__DESCRIPTION OF THE TASK__:
Retype, word for word, each line between the lines holding "the next file." and "(hz : ∀ x ∈ l, z", inclusive, and leave the rest of the data alone.

__DATA FOR THE TASK__:
━━━━━━━━━━━━━━━━━━━━━━━━━━━━━━

import Literature.NumberTheory.Sieve.LargestPrimeFactorCubicProofs
import HarnessLib

/-!
# Irving 2015, §3: the divisor set `𝒟` of Lemma 3.1 and the bound `T(h,δ) ≤ ∑_{d ∈ 𝒟} A_d`

Fourth proved layer under the named fact `Irving2015_largestPrimeFactor_cubic`
(`LargestPrimeFactorCubic.lean`; A. J. Irving, arXiv:1412.0024 = Acta Arith. 171 (2015)), towards
his Lemma 3.2 (`T(h,δ) ≤ X(c(h,δ) + o(1))`, the first estimate for the number `T(h,δ)` of
`n ∈ (X, 2X]` such that `n³ + 2` has at least `h` prime factors `≥ X^δ` counted with multiplicity).
Everything here is elementary and PROVED (the combinatorial heart of
"`∑_{d∈𝒟, μ(d)≠0} ν(d)/d ≤ (1/k!)(log …)^k`", the bound `e_k(a) ≤ (∑ a)^k/k!` on elementary
symmetric sums, is already in the tree: `CubicSieve.esymm_le_pow_div_factorial`,
`HeathBrownCubicChainSums.lean`, and is used in the next file):

* `Irving2015.exists_dvd_of_le_card_largePrimeFactors'` — Lemma 3.1 in full: if `Ω_z(m) ≥ h ≥ 3`
  then `m` has a divisor `d = p₁⋯p_k`, `k = [h/3]`, `d³ ≤ m`, with all prime factors `p ≥ z` and
  `z^{k-1} p^{h-k+1} ≤ m` (the printed constraint `p₁⋯p_{k-1}p_k^{h-k+1} ≤ 9X³`, which bounds the
  largest prime factor: `pow_mul_pow_le_prod_of_mem_take`), refining
  `exists_dvd_of_le_card_largePrimeFactors` of `LargestPrimeFactorCubicProofs.lean`;
* `Irving2015.card_largeOmega_le_sum_divisorSet` — hence
  `T(h) ≤ ∑_{d ∈ 𝒟} #{n ∈ (X,2X] : d ∣ n³+2}` with the explicit finite set
  `𝒟 = {1 ≤ d ≤ 3X : Ω(d) = k, ∀ p ∣ d prime: z ≤ p, z^{k-1}p^{h-k+1} ≤ 10X³}` (union bound
  `card_filter_exists_le_sum`).

The analytic evaluation of `∑_{d∈𝒟} ν(d)(X/d + 1)` (Mertens for `ν` on `[X^δ, Z]`, the
non-squarefree `d`, `#𝒟 ≪ X/log X`) is the next file.

## References

* A. J. Irving, *The largest prime factor of `X³ + 2`*, arXiv:1412.0024; Acta Arith. 171 (2015)
  67–80, §3, Lemma 3.1 and the two displays after it. [`Irving2014LargestPrimeFactorCubic`]
-/

noncomputable section

open Finset

namespace Literature.NumberTheory.Sieve

namespace Irving2015

/-! ### Irving's Lemma 3.1, with the constraint on the largest prime factor -/

/-- In a sorted list of integers `≥ z ≥ 1` of length `≥ h`, every one of the first `k` entries `p`
(`1 ≤ k ≤ h`) satisfies `z^{k-1} p^{h-k+1} ≤ ∏ l` (compare `z` with the first `k − 1` entries and
`p` with the next `h − k + 1`).  Irving: "`p₁ ⋯ p_{k-1} p_k^{h-k+1} ≤ p₁ p₂ ⋯ p_h`".
[cite: Irving2014LargestPrimeFactorCubic, Lemma 3.1 (proof)] -/
theorem pow_mul_pow_le_prod_of_mem_take {l : List ℕ} (hl : l.Pairwise (· ≤ ·)) {z : ℕ} (hz1 : 1 ≤ z)
    (hz : ∀ x ∈ l, z ≤ x) {k h : ℕ} (hk : 1 ≤ k) (hkh : k ≤ h) (hh : h ≤ l.length) {p : ℕ}
    (hp : p ∈ l.take k) : z ^ (k - 1) * p ^ (h - k + 1) ≤ l.prod := by
  set A := l.take (k - 1) with hA
  set R := l.drop (k - 1) with hR
  have hAR : A ++ R = l := List.take_append_drop _ _
  have h1 : ∀ x ∈ l, 1 ≤ x := fun x hx => hz1.trans (hz x hx)
  have hl' := hl
  rw [← hAR, List.pairwise_append] at hl'
  have hlenA : A.length = k - 1 := by rw [hA, List.length_take]; omega
  have hlenR : R.length = l.length - (k - 1) := by rw [hR, List.length_drop]
  -- `p ≤ r` for every `r ∈ R`
  have hpR : ∀ r ∈ R, p ≤ r := by
    have htk : l.take k = A ++ R.take 1 := by
      rw [hA, hR, show k = (k - 1) + 1 from by omega, List.take_add]
      congr 1
    rw [htk, List.mem_append] at hp
    rcases hp with hpA | hp1
    · exact fun r hr => hl'.2.2 p hpA r hr
    · intro r hr
      obtain ⟨q, R', hqR⟩ : ∃ q R', R = q :: R' := by
        cases hRc : R with
        | nil => rw [hRc] at hp1; simp at hp1
        | cons q R' => exact ⟨q, R', rfl⟩
      rw [hqR] at hp1 hr hl'
      have hpq : p = q := by simpa using hp1
      subst hpq
      rcases List.mem_cons.1 hr with rfl | hr'
      · exact le_rfl
      · exact List.rel_of_pairwise_cons hl'.2.1 hr'
  -- `z^{k-1} ≤ ∏ A`
  have hzA : z ^ (k - 1) ≤ A.prod := by
    have hsf := sublistForall₂_of_forall_mem_le (A := List.replicate (k - 1) z) (S := A)
      (by rw [List.length_replicate, hlenA])
      (fun a ha b hb => by
        rw [List.eq_of_mem_replicate ha]
        exact hz b (by rw [← hAR]; exact List.mem_append_left _ hb))
    have := hsf.prod_le_prod' (fun b hb => h1 b (by rw [← hAR]; exact List.mem_append_left _ hb))
    simpa using this
  -- `p^{h-k+1} ≤ ∏ (R.take (h-k+1))`
  have hpRt : p ^ (h - k + 1) ≤ (R.take (h - k + 1)).prod := by
    have hsf := sublistForall₂_of_forall_mem_le (A := List.replicate (h - k + 1) p)
      (S := R.take (h - k + 1))
      (by rw [List.length_replicate, List.length_take, hlenR]; omega)
      (fun a ha b hb => by
        rw [List.eq_of_mem_replicate ha]
        exact hpR b (List.mem_of_mem_take hb))
    have := hsf.prod_le_prod' (fun b hb => h1 b (by
      rw [← hAR]; exact List.mem_append_right _ (List.mem_of_mem_take hb)))
    simpa using this
  have hRt : (R.take (h - k + 1)).prod ≤ R.prod :=
    (List.take_sublist _ _).prod_le_prod' (fun b hb => h1 b (by
      rw [← hAR]; exact List.mem_append_right _ hb))
  calc z ^ (k - 1) * p ^ (h - k + 1) ≤ A.prod * (R.take (h - k + 1)).prod :=
        Nat.mul_le_mul hzA hpRt
    _ ≤ A.prod * R.prod := Nat.mul_le_mul_left _ hRt
    _ = l.prod := by rw [← List.prod_append, hAR]

/-- **Irving 2015, Lemma 3.1** (full form): if `m ≠ 0` has at least `h ≥ 3` prime factors `≥ z`
(`z ≥ 1`) counted with multiplicity, then `m` has a divisor `d` with `Ω(d) = k := [h/3]`, `d³ ≤ m`,
all of whose prime factors `p` satisfy `z ≤ p` and `z^{k-1} p^{h-k+1} ≤ m` (Irving: `d = p₁ ⋯ p_k`
with `X^δ ≤ p₁ ≤ … ≤ p_k` and `p₁ ⋯ p_{k-1} p_k^{h-k+1} ≤ 9X³`).
[cite: Irving2014LargestPrimeFactorCubic, Lemma 3.1] -/
theorem exists_dvd_of_le_card_largePrimeFactors' {m z h : ℕ} (hm : m ≠ 0) (hz1 : 1 ≤ z)
    (hh3 : 3 ≤ h) (hh : h ≤ ((Nat.primeFactorsList m).filter (fun p => z ≤ p)).length) :
    ∃ d : ℕ, d ∣ m ∧ d ^ 3 ≤ m ∧ ArithmeticFunction.cardFactors d = h / 3 ∧
      ∀ p : ℕ, p.Prime → p ∣ d → z ≤ p ∧ z ^ (h / 3 - 1) * p ^ (h - h / 3 + 1) ≤ m := by
  set L := (Nat.primeFactorsList m).filter (fun p => z ≤ p) with hL
  set k := h / 3 with hk
  have hsubL : L.Sublist (Nat.primeFactorsList m) := List.filter_sublist
  have hprimeL : ∀ p ∈ L, p.Prime := fun p hp => Nat.prime_of_mem_primeFactorsList (hsubL.subset hp)
  have hsorted : L.Pairwise (· ≤ ·) := (Nat.primeFactorsList_sorted m).pairwise.sublist hsubL
  have h1 : ∀ p ∈ L, 1 ≤ p := fun p hp => (hprimeL p hp).one_lt.le
  have hzL : ∀ p ∈ L, z ≤ p := fun p hp => by simpa using (List.mem_filter.1 hp).2
  have hkL : 3 * k ≤ L.length := by omega
  have hprimek : ∀ p ∈ L.take k, p.Prime := fun p hp => hprimeL p (List.mem_of_mem_take hp)
  have hLm : L.prod ≤ m := by
    calc L.prod ≤ (Nat.primeFactorsList m).prod :=
          hsubL.prod_le_prod' (fun p hp => (Nat.prime_of_mem_primeFactorsList hp).one_lt.le)
      _ = m := Nat.prod_primeFactorsList hm
  refine ⟨(L.take k).prod, ?_, ?_, ?_, ?_⟩
  · calc (L.take k).prod ∣ (Nat.primeFactorsList m).prod :=
          ((List.take_sublist k L).trans hsubL).prod_dvd_prod
      _ = m := Nat.prod_primeFactorsList hm
  · exact (prod_take_pow_three_le_prod hsorted h1 hkL).trans hLm
  · have hperm := Nat.primeFactorsList_unique (n := (L.take k).prod) rfl hprimek
    rw [ArithmeticFunction.cardFactors_apply, ← hperm.length_eq, List.length_take]
    omega
  · intro p hp hpd
    obtain ⟨q, hq, hpq⟩ := (Prime.dvd_prod_iff hp.prime).1 hpd
    obtain rfl : p = q := (Nat.prime_dvd_prime_iff_eq hp (hprimek q hq)).1 hpq
    refine ⟨hzL p (List.mem_of_mem_take hq), ?_⟩
    have hkh : k ≤ h := by omega
    have := pow_mul_pow_le_prod_of_mem_take hsorted hz1 hzL (by omega : 1 ≤ k) hkh hh hq
    exact this.trans hLm

/-! ### Covering `T(h)` by the divisor set -/

/-- Union bound: `#{n ∈ S : ∃ d ∈ D, P d n} ≤ ∑_{d ∈ D} #{n ∈ S : P d n}`. [folklore] -/
theorem card_filter_exists_le_sum {α β : Type*} [DecidableEq α] (S : Finset α) (D : Finset β)
    (P : β → α → Prop) [∀ d n, Decidable (P d n)] :
    #(S.filter fun n => ∃ d ∈ D, P d n) ≤ ∑ d ∈ D, #(S.filter fun n => P d n) := by
  calc #(S.filter fun n => ∃ d ∈ D, P d n) ≤ #(D.biUnion fun d => S.filter fun n => P d n) := by
        refine card_le_card (fun n hn => ?_)
        rw [mem_filter] at hn
        rw [mem_biUnion]
        obtain ⟨d, hd, hP⟩ := hn.2
        exact ⟨d, hd, mem_filter.2 ⟨hn.1, hP⟩⟩
    _ ≤ ∑ d ∈ D, #(S.filter fun n => P d n) := card_biUnion_le

/-- **Irving 2015, §3** (the first property of `𝒟` turned into the bound `T(h,δ) ≤ ∑_{d∈𝒟} A_d`):
with `Ω_z(m)` the number of prime factors `≥ z` of `m` counted with multiplicity, `h ≥ 3`,
`k = [h/3]`, `z ≥ 1`, the number of `n ∈ (X, 2X]` with `Ω_z(n³+2) ≥ h` is at most
`∑_{d ∈ 𝒟} #{n ∈ (X,2X] : d ∣ n³+2}` where
`𝒟 = {1 ≤ d ≤ 3X : Ω(d) = k, every prime factor p of d has z ≤ p and z^{k-1} p^{h-k+1} ≤ 10X³}`.
[cite: Irving2014LargestPrimeFactorCubic, §3 (p. 5) and Lemma 3.1] -/
theorem card_largeOmega_le_sum_divisorSet (X z h : ℕ) (hz1 : 1 ≤ z) (hh3 : 3 ≤ h) :
    #((Ioc X (2 * X)).filter fun n : ℕ =>
        h ≤ ((Nat.primeFactorsList (n ^ 3 + 2)).filter (fun p => z ≤ p)).length) ≤
      ∑ d ∈ (Icc 1 (3 * X)).filter (fun d : ℕ => ArithmeticFunction.cardFactors d = h / 3 ∧
          ∀ p ∈ d.primeFactors, z ≤ p ∧ z ^ (h / 3 - 1) * p ^ (h - h / 3 + 1) ≤ 10 * X ^ 3),
        #((Ioc X (2 * X)).filter fun n : ℕ => d ∣ n ^ 3 + 2) := by
  classical
  set D := (Icc 1 (3 * X)).filter (fun d : ℕ => ArithmeticFunction.cardFactors d = h / 3 ∧
    ∀ p ∈ d.primeFactors, z ≤ p ∧ z ^ (h / 3 - 1) * p ^ (h - h / 3 + 1) ≤ 10 * X ^ 3) with hD
  refine le_trans (card_le_card ?_) (card_filter_exists_le_sum (Ioc X (2 * X)) D (fun d n => d ∣ n ^ 3 + 2))
  intro n hn
  rw [mem_filter] at hn ⊢
  refine ⟨hn.1, ?_⟩
  have hnX := mem_Ioc.1 hn.1
  have hX : 1 ≤ X := by omega
  have hm10 : n ^ 3 + 2 ≤ 10 * X ^ 3 := by
    have h2 := Nat.pow_le_pow_left hnX.2 3
    have hx3 : 1 ≤ X ^ 3 := Nat.one_le_pow _ _ hX
    have e1 : (2 * X) ^ 3 = 8 * X ^ 3 := by ring
    rw [e1] at h2; generalize X ^ 3 = Y at h2 hx3 ⊢; omega
  obtain ⟨d, hd, hd3, hΩ, hp⟩ :=
    exists_dvd_of_le_card_largePrimeFactors' (m := n ^ 3 + 2) (by positivity) hz1 hh3 hn.2
  refine ⟨d, ?_, hd⟩
  rw [hD, mem_filter, mem_Icc]
  refine ⟨⟨Nat.pos_of_ne_zero (fun h0 => by simp [h0] at hd), ?_⟩, hΩ, fun p hpd => ?_⟩
  · -- `d ≤ 3X` from `d³ ≤ n³ + 2 ≤ 10X³ < 27X³`
    have h3 : d ^ 3 < (3 * X) ^ 3 := by
      refine lt_of_le_of_lt (hd3.trans hm10) ?_
      have hx3 : 1 ≤ X ^ 3 := Nat.one_le_pow _ _ hX
      have e2 : (3 * X) ^ 3 = 27 * X ^ 3 := by ring
      rw [e2]; generalize X ^ 3 = Y at hx3 ⊢; omega
    exact (lt_of_pow_lt_pow_left₀ 3 (by positivity) h3).le
  · have hpp := Nat.prime_of_mem_primeFactors hpd
    obtain ⟨hzp, hbound⟩ := hp p hpp (Nat.dvd_of_mem_primeFactors hpd)
    exact ⟨hzp, hbound.trans hm10⟩

end Irving2015
end Literature.NumberTheory.Sieve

━━━━━━━━━━━━━━━━━━━━━━━━━━━━━━

__RESPONSE__:
non-squarefree `d`, `#𝒟 ≪ X/log X`) is the next file.

## References

* A. J. Irving, *The largest prime factor of `X³ + 2`*, arXiv:1412.0024; Acta Arith. 171 (2015)
  67–80, §3, Lemma 3.1 and the two displays after it. [`Irving2014LargestPrimeFactorCubic`]
-/

noncomputable section

open Finset

namespace Literature.NumberTheory.Sieve

namespace Irving2015

/-! ### Irving's Lemma 3.1, with the constraint on the largest prime factor -/

/-- In a sorted list of integers `≥ z ≥ 1` of length `≥ h`, every one of the first `k` entries `p`
(`1 ≤ k ≤ h`) satisfies `z^{k-1} p^{h-k+1} ≤ ∏ l` (compare `z` with the first `k − 1` entries and
`p` with the next `h − k + 1`).  Irving: "`p₁ ⋯ p_{k-1} p_k^{h-k+1} ≤ p₁ p₂ ⋯ p_h`".
[cite: Irving2014LargestPrimeFactorCubic, Lemma 3.1 (proof)] -/
theorem pow_mul_pow_le_prod_of_mem_take {l : List ℕ} (hl : l.Pairwise (· ≤ ·)) {z : ℕ} (hz1 : 1 ≤ z)
    (hz : ∀ x ∈ l, z ≤ x) {k h : ℕ} (hk : 1 ≤ k) (hkh : k ≤ h) (hh : h ≤ l.length) {p : ℕ}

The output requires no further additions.